Football: Ferguson savours Roses battle

HIGH NOON at Old Trafford today, when an uncommonly high number of Englishmen on the pitch and, doubtless, a few mad dogs on and off it will go out in the midday sun, should provide an early indication of whether Leeds United are capable of graduating from their unlikely status as a side who make opposing supporters purr to one with realistic championship prospects.

The Manchester United manager Alex Ferguson has described Leeds as "the emerging team", his use of the definite article suggesting he believes they could be the genuine article. In which case, this traditionally thorny Roses battle may prove the first six-pointer in the Premiership title race.

Premature as such labels may seem, the game is of critical importance to both managers.

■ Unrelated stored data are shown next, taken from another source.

/-- The reduced rows of a passing certificate are linearly independent (unit pivot columns). [folklore] -/
theorem linearIndependent_red_of_pivotsOK (hpiv : pivotsOK n piv red = true) :
    LinearIndependent (ZMod 2) (fun a : Fin red.length => ofBits n (red.getD a 0)) := by
  obtain ⟨hlen, hps⟩ := pivotsOK_spec hpiv
  rw [Fintype.linearIndependent_iff]
  intro g hg i
  have hi : (i : ℕ) < piv.length := i.2.trans_eq hlen.symm
  have h0 := congrFun hg ⟨piv.getD i 0, (hps i hi).1⟩
  rw [Finset.sum_apply, Pi.zero_apply, Finset.sum_eq_single i] at h0
  · have hbit := testBit_red_piv hpiv hi hi
    simp only [decide_true] at hbit
    change g i * (if (red.getD i 0).testBit (piv.getD i 0) then 1 else 0) = 0 at h0
    rwa [hbit, if_pos rfl, mul_one] at h0
  · intro a _ ha
    have ha' : (a : ℕ) < piv.length := a.2.trans_eq hlen.symm
    have hne : ¬ ((a : ℕ) = (i : ℕ)) := fun e => ha (Fin.ext e)
    have hbit := testBit_red_piv hpiv hi ha'
    simp only [hne, decide_false] at hbit
    change g a * (if (red.getD a 0).testBit (piv.getD i 0) then 1 else 0) = 0
    rw [hbit]
    simp
  · intro h
    exact absurd (Finset.mem_univ i) h

/-- **Soundness of the RREF rank certificate**: a passing check gives `rank (rowMatrix n H) = r`. The reduced rows
are independent, lie in the row space of `H` (they are XORs of its rows), and span it (every row of `H` is a XOR of
them); so the row space has dimension `|red| = |piv| = r`. [folklore] -/
theorem rank_rowMatrix_of_rankRREFOK (hc : rankRREFOK n H r piv red masks = true) :
    (rowMatrix n H).rank = r := by
  obtain ⟨hr, hpiv, -, hmask, hspan⟩ := rankRREFOK_spec hc
  obtain ⟨hlen, -⟩ := pivotsOK_spec hpiv
  have hind := linearIndependent_red_of_pivotsOK hpiv
  have hle : Submodule.span (ZMod 2) (Set.range fun a : Fin red.length => ofBits n (red.getD a 0)) ≤
      rowSpace (rowMatrix n H) := by
    rw [Submodule.span_le]
    rintro _ ⟨a, rfl⟩
    show ofBits n (red.getD a 0) ∈ _
    rw [← hmask a a.2]
    exact ofBits_xorMask_mem_rowSpace n H _
  have hge : rowSpace (rowMatrix n H) ≤
      Submodule.span (ZMod 2) (Set.range fun a : Fin red.length => ofBits n (red.getD a 0)) := by
    intro v hv
    obtain ⟨c, rfl⟩ := (mem_rowSpace_iff (rowMatrix n H) v).1 hv
    rw [Matrix.vecMul_eq_sum]
    refine Submodule.sum_mem _ fun i _ => Submodule.smul_mem _ _ ?_
    have hrow : (rowMatrix n H) i = ofBits n (H[(i : ℕ)]'i.2) := rfl
    rw [hrow, ← hspan _ (List.getElem_mem i.2)]
    exact ofBits_redSel_mem_span n piv red _
  rw [← finrank_rowSpace_eq_rank, le_antisymm hge hle, finrank_span_eq_card hind, Fintype.card_fin, ← hlen, hr]

end Sound

/-! ## Controls (tier KERNEL, `decide`) -/

/-- Control 1 (CERT-REQS A1 shape): the single `[[4,2,2]]` check row `1111` — rank `1` (pivot column `0`, the
reduced row is the row itself, mask `1`). -/
theorem rankRREFOK_control422 : rankRREFOK 4 [15] 1 [0] [15] [1] = true := by decide

/-- Control 2: the rows `0011, 0110, 0101` over `4` columns (the third is the XOR of the first two) — rank `2`
with pivots `0, 1`, reduced rows `0101 = r₀ ⊕ r₁` (mask `11₂ = 3`), `0110 = r₁` (mask `2`). -/
theorem rankRREFOK_control3 : rankRREFOK 4 [3, 6, 5] 2 [0, 1] [5, 6] [3, 2] = true := by decide

/-- Control 2, read through soundness: that `3 × 4` matrix has rank `2`. -/
theorem rank_control3 : (rowMatrix 4 [3, 6, 5]).rank = 2 :=
  rank_rowMatrix_of_rankRREFOK rankRREFOK_control3

/-- A WRONG certificate is rejected (claiming rank `3` for the same rows with a non-unit pivot column). -/
theorem rankRREFOK_control3_bad : rankRREFOK 4 [3, 6, 5] 3 [0, 1, 2] [3, 6, 5] [1, 2, 4] = false := by decide

/-! ## Linear-time forms of the certificate words (APPEND, qec-type-05 gen 4)

`xorMask` and `redSel` above index into lists with `List.getD` inside a `List.range … |>.map`, which the kernel evaluates in
QUADRATIC time (`getD i` walks `i` cells): measured ≈ 160 s per side at `n = 360` (180 rows, rank 174). The functions below
compute the same words by structural recursion on the lists (one pass each), and `rankRREFOKL` is the corresponding check;
`rankRREFOKL_imp` transports a passing fast check to the original `rankRREFOK`, so the soundness theorem
`rank_rowMatrix_of_rankRREFOK` applies verbatim (`rank_rowMatrix_of_rankRREFOKL`). Same certificates, same data. -/

/-- `xorMask` in one pass over the rows: the mask is halved at each row. (definition) -/
def xorMaskL : List ℕ → ℕ → ℕ
  | [], _ => 0
  | h :: t, sel => (if sel.testBit 0 then h else 0) ^^^ xorMaskL t (sel / 2)

/-- `redSel` in one pass over `piv` and `red` in parallel. (definition) -/
def redSelL : List ℕ → List ℕ → ℕ → ℕ
  | p :: ps, r :: rs, h => (if h.testBit p then r else 0) ^^^ redSelL ps rs h
  | _, _, _ => 0

/-- Every reduced row is the mask-selected XOR of rows of `H`: one pass over `red` and `masks` in parallel (equal lengths
enforced). (definition) -/
def masksOKL (H : List ℕ) : List ℕ → List ℕ → Bool
  | [], [] => true
  | r :: rs, k :: ks => (xorMaskL H k == r) && masksOKL H rs ks
  | _, _ => false

/-- **The RREF exact-rank check, linear-time form**: same four conjuncts as `rankRREFOK` with the one-pass words.
(definition) -/
def rankRREFOKL (n : ℕ) (H : List ℕ) (r : ℕ) (piv red masks : List ℕ) : Bool :=
  (piv.length == r) && pivotsOK n piv red && masksOKL H red masks && (H.all fun h => redSelL piv red h == h)

section Linear

variable {n : ℕ} {H : List ℕ} {r : ℕ} {piv red masks : List ℕ}

/-- `xorMaskL = xorMask`. -/
theorem xorMaskL_eq (H : List ℕ) (sel : ℕ) : xorMaskL H sel = xorMask H sel := by
  induction H generalizing sel with
  | nil => rfl
  | cons h t ih =>
    have hmap : (List.range (t.length + 1)).map (fun i => if sel.testBit i then (h :: t).getD i 0 else 0)
        = (if sel.testBit 0 then h else 0) ::
            (List.range t.length).map (fun i => if (sel / 2).testBit i then t.getD i 0 else 0) := by
      rw [List.range_succ_eq_map, List.map_cons, List.map_map]
      exact congr (congrArg List.cons (by simp))
        (List.map_congr_left fun i _ => by simp [Nat.testBit_add_one])
    rw [xorMask, List.length_cons, hmap, xorList, xorMaskL, ih (sel / 2), xorMask]

/-- `redSelL = redSel` on lists of equal length. -/
theorem redSelL_eq : ∀ (piv red : List ℕ), piv.length = red.length → ∀ h, redSelL piv red h = redSel piv red h
  | [], [], _, _ => rfl
  | [], _ :: _, hl, _ => absurd hl (by simp)
  | _ :: _, [], hl, _ => absurd hl (by simp)
  | p :: ps, q :: qs, hl, h => by
    have hmap : (List.range (qs.length + 1)).map
          (fun i => if h.testBit ((p :: ps).getD i 0) then (q :: qs).getD i 0 else 0)
        = (if h.testBit p then q else 0) ::
            (List.range qs.length).map (fun i => if h.testBit (ps.getD i 0) then qs.getD i 0 else 0) := by
      rw [List.range_succ_eq_map, List.map_cons, List.map_map]
      exact congr (congrArg List.cons (by simp)) (List.map_congr_left fun i _ => by simp)
    rw [redSel, List.length_cons, hmap, xorList, redSelL, redSelL_eq ps qs (by simpa using hl) h, redSel]

/-- Unpacking `masksOKL`: equal lengths and every reduced row is the mask-selected XOR. -/
theorem masksOKL_spec : ∀ (red masks : List ℕ), masksOKL H red masks = true →
    masks.length = red.length ∧ ∀ i, i < red.length → xorMask H (masks.getD i 0) = red.getD i 0
  | [], [], _ => ⟨rfl, fun i hi => absurd hi (Nat.not_lt_zero i)⟩
  | [], _ :: _, h => by simp [masksOKL] at h
  | _ :: _, [], h => by simp [masksOKL] at h
  | q :: qs, k :: ks, h => by
    simp only [masksOKL, Bool.and_eq_true, beq_iff_eq] at h
    obtain ⟨hlen, hall⟩ := masksOKL_spec qs ks h.2
    refine ⟨by simp [hlen], fun i hi => ?_⟩
    cases i with
    | zero => simpa [xorMaskL_eq] using h.1
    | succ i =>
      simp only [List.getD_cons_succ]
      exact hall i (by simpa using hi)

/-- A passing linear-time check gives a passing `rankRREFOK` (same data). -/
theorem rankRREFOKL_imp (hc : rankRREFOKL n H r piv red masks = true) : rankRREFOK n H r piv red masks = true := by
  simp only [rankRREFOKL, Bool.and_eq_true, beq_iff_eq, List.all_eq_true] at hc
  obtain ⟨⟨⟨h1, h2⟩, h3⟩, h4⟩ := hc
  obtain ⟨hlenpr, -⟩ := pivotsOK_spec h2
  obtain ⟨hlenm, hmask⟩ := masksOKL_spec red masks h3
  simp only [rankRREFOK, Bool.and_eq_true, beq_iff_eq, List.all_eq_true, List.mem_range]
  refine ⟨⟨⟨⟨h1, h2⟩, hlenm⟩, hmask⟩, fun x hx => ?_⟩
  rw [← redSelL_eq piv red hlenpr x]
  exact h4 x hx

/-- **Soundness, linear-time form**: a passing `rankRREFOKL` gives `rank (rowMatrix n H) = r`. [folklore] -/
theorem rank_rowMatrix_of_rankRREFOKL (hc : rankRREFOKL n H r piv red masks = true) : (rowMatrix n H).rank = r :=
  rank_rowMatrix_of_rankRREFOK (rankRREFOKL_imp hc)

end Linear

/-- Control (linear-time form): the `3 × 4` example of `rankRREFOK_control3` passes `rankRREFOKL` too. -/
theorem rankRREFOKL_control3 : rankRREFOKL 4 [3, 6, 5] 2 [0, 1] [5, 6] [3, 2] = true := by decide

/-- … and the wrong certificate is rejected by the linear-time form as well. -/
theorem rankRREFOKL_control3_bad : rankRREFOKL 4 [3, 6, 5] 3 [0, 1, 2] [3, 6, 5] [1, 2, 4] = false := by decide

/-! ## Masks-only certificates: reduced rows derived in the kernel (APPEND 2, qec-type-05 gen 4)

At `n = 756` the reduced rows as decimal LITERALS make `pivotsOK` cost ≈ 580 s of kernel time (137 000 `testBit`s on
756-bit literal operands — the slow operand class measured by qec-search-7, 2026-08-27), whereas the SAME rows derived in
the kernel as `masks.map (xorMaskL H)` (from a kernel-built `H`, e.g. `BBRows.rowsX`) cost ≈ 140 s including their
derivation. With derived rows the `masksOKL` conjunct holds BY CONSTRUCTION (`masksOKL_map_xorMaskL`, no evaluation), so a
certificate ships only `piv` and `masks`, and the kernel evaluates `pivotsOK` and the re-assembly conjunct
(`rank_rowMatrix_of_derived`). -/

section Derived

variable {n : ℕ} {H : List ℕ} {r : ℕ} {piv masks : List ℕ}

/-- With reduced rows DEFINED as the mask-selected XORs, the `masksOKL` conjunct holds by construction. -/
theorem masksOKL_map_xorMaskL (H : List ℕ) : ∀ masks : List ℕ, masksOKL H (masks.map (xorMaskL H)) masks = true
  | [] => rfl
  | k :: ks => by
    rw [List.map_cons, masksOKL, Bool.and_eq_true]
    exact ⟨beq_self_eq_true _, masksOKL_map_xorMaskL H ks⟩

/-- **Soundness, masks-only form**: if the kernel-derived reduced rows `masks.map (xorMaskL H)` have unit pivot columns
(`pivotsOK`) and re-assemble every row of `H` (`redSelL`), then `rank (rowMatrix n H) = |piv|`-claimed `r`. -/
theorem rank_rowMatrix_of_derived (hr : (piv.length == r) = true)
    (hp : pivotsOK n piv (masks.map (xorMaskL H)) = true)
    (hs : (H.all fun h => redSelL piv (masks.map (xorMaskL H)) h == h) = true) :
    (rowMatrix n H).rank = r :=
  rank_rowMatrix_of_rankRREFOKL (red := masks.map (xorMaskL H)) (masks := masks)
    (by rw [rankRREFOKL, hr, hp, masksOKL_map_xorMaskL, hs]; rfl)

end Derived

end Summit.Ventures.QEC.Census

For Sir Alex it represents the first opportunity since the Treble to measure his players' hunger against strong opposition in a competitive context.

Similarly, the home of Matt Busby's original "Babes" is the ideal setting for David O'Leary to gauge the progress of his "Babies", and the extent to which Michael Duberry, Danny Mills, Michael Bridges and now Darren Huckerby are likely to accelerate it. It may be early doors, as Ferguson's predecessor would say, but Leeds look better equipped to attack United on their own patch than at any time since Don Revie's day.

O'Leary might have more circumspect ideas - you can take the man out of Arsenal, but you can't etc - though it would run counter to his entire approach since succeeding George Graham if he set out merely to spoil.

That said, this fixture tends to be as attritional as they come. Leeds must earn the right to play by countering the power of Roy Keane and matching the prodigious work-rate of all around him. When they last won at Old Trafford, with Brian Flynn's goal in 1981, several of the present squad really were little more than babies.

One thing is for certain. The assistance which Leeds' defeat of Arsenal in May rendered to United's cause will do nothing to enhance their reception, especially if their followers persist with those shaming taunts about the Munich disaster.

Even with only a week gone, the League table shows five of last season's top six among the half-dozen pacesetters. Arsenal sit where they finished in the spring, just behind the leaders, and will dislodge Aston Villa from their perch (at least until Villa face West Ham on Monday) if their first visit to Sunderland's Stadium of Light delivers maximum points today.

The First Division champions are reinforced by a colony of discharged Gunners, Steve Bould and Stefan Schwarz having joined Niall Quinn on Wearside. The Swede's ball-holding ability will be vital if they are not to be outclassed by a side in which, ominously for Bould and co, Dennis Bergkamp has shown more appetite for the fray in the first two matches than he did over the first two months after a sapping World Cup.

Chelsea have certainly hit the ground running, with Didier Deschamps' refusal to waste possession suggesting that he may prove the summer's outstanding import. However, Leicester at Filbert Street threatens a far more searching test of their credentials than the home wins over Sunderland and Skonto Riga.

Martin O'Neill's workaholic team would have drawn at Highbury but for Frank Sinclair's folly, and Deschamps will need all his skill in tight situations to escape the waspish attentions of Neil Lennon and Muzzy Izzet.

The first League meeting in 11 years of Liverpool and Watford - champions and runners-up respectively in 1983 - finds the promoted Hertfordshire outfit seeking their first-ever point at Anfield and their first this season. The contrast between the clubs is starker than ever, Gerard Houllier investing pounds 25m on foreign talent during the summer compared with Graham Taylor's clutch of Bosman free transfers.

Yet recent years have found Liverpool's team spirit wanting in the face of resolute, unpretentious visitors; one recalls Barnsley winning there and Charlton drawing 3-3 last autumn. With his midfield anchor, the German international Dietmar Hamann, indisposed, it will be instructive to observe whether Houllier's new, polyglot band maintain their unity if Watford can defend in a more disciplined fashion than they have so far.

For the other Premiership newcomers, Bradford City, top-flight fixtures at Valley Parade (I hereby refuse to call it the Bradford & Bingley Stadium) have come around even less frequently than total eclipses. The last was against Arsenal in 1922, although only 12 months earlier both City and Bradford Park Avenue held places among the elite.

The wool city finally emerges from the footballing shadows with the visit of Sheffield Wednesday, a piece of scheduling which could benefit the hosts given the South Yorkshire side's supine start.

Strange to reflect that Bradford's Paul Jewell, the most inexperienced and least recognisable of the 20 Premiership managers, could be savouring a 100 per cent start tonight while Ruud Gullit finds himself the early frontrunner in the sack race.

The dreadlocked one takes his expensively rebuilt Newcastle to Southampton in search of their opening point and, one trusts, will be rather less ready to point the finger at others if it all goes hair-shaped again.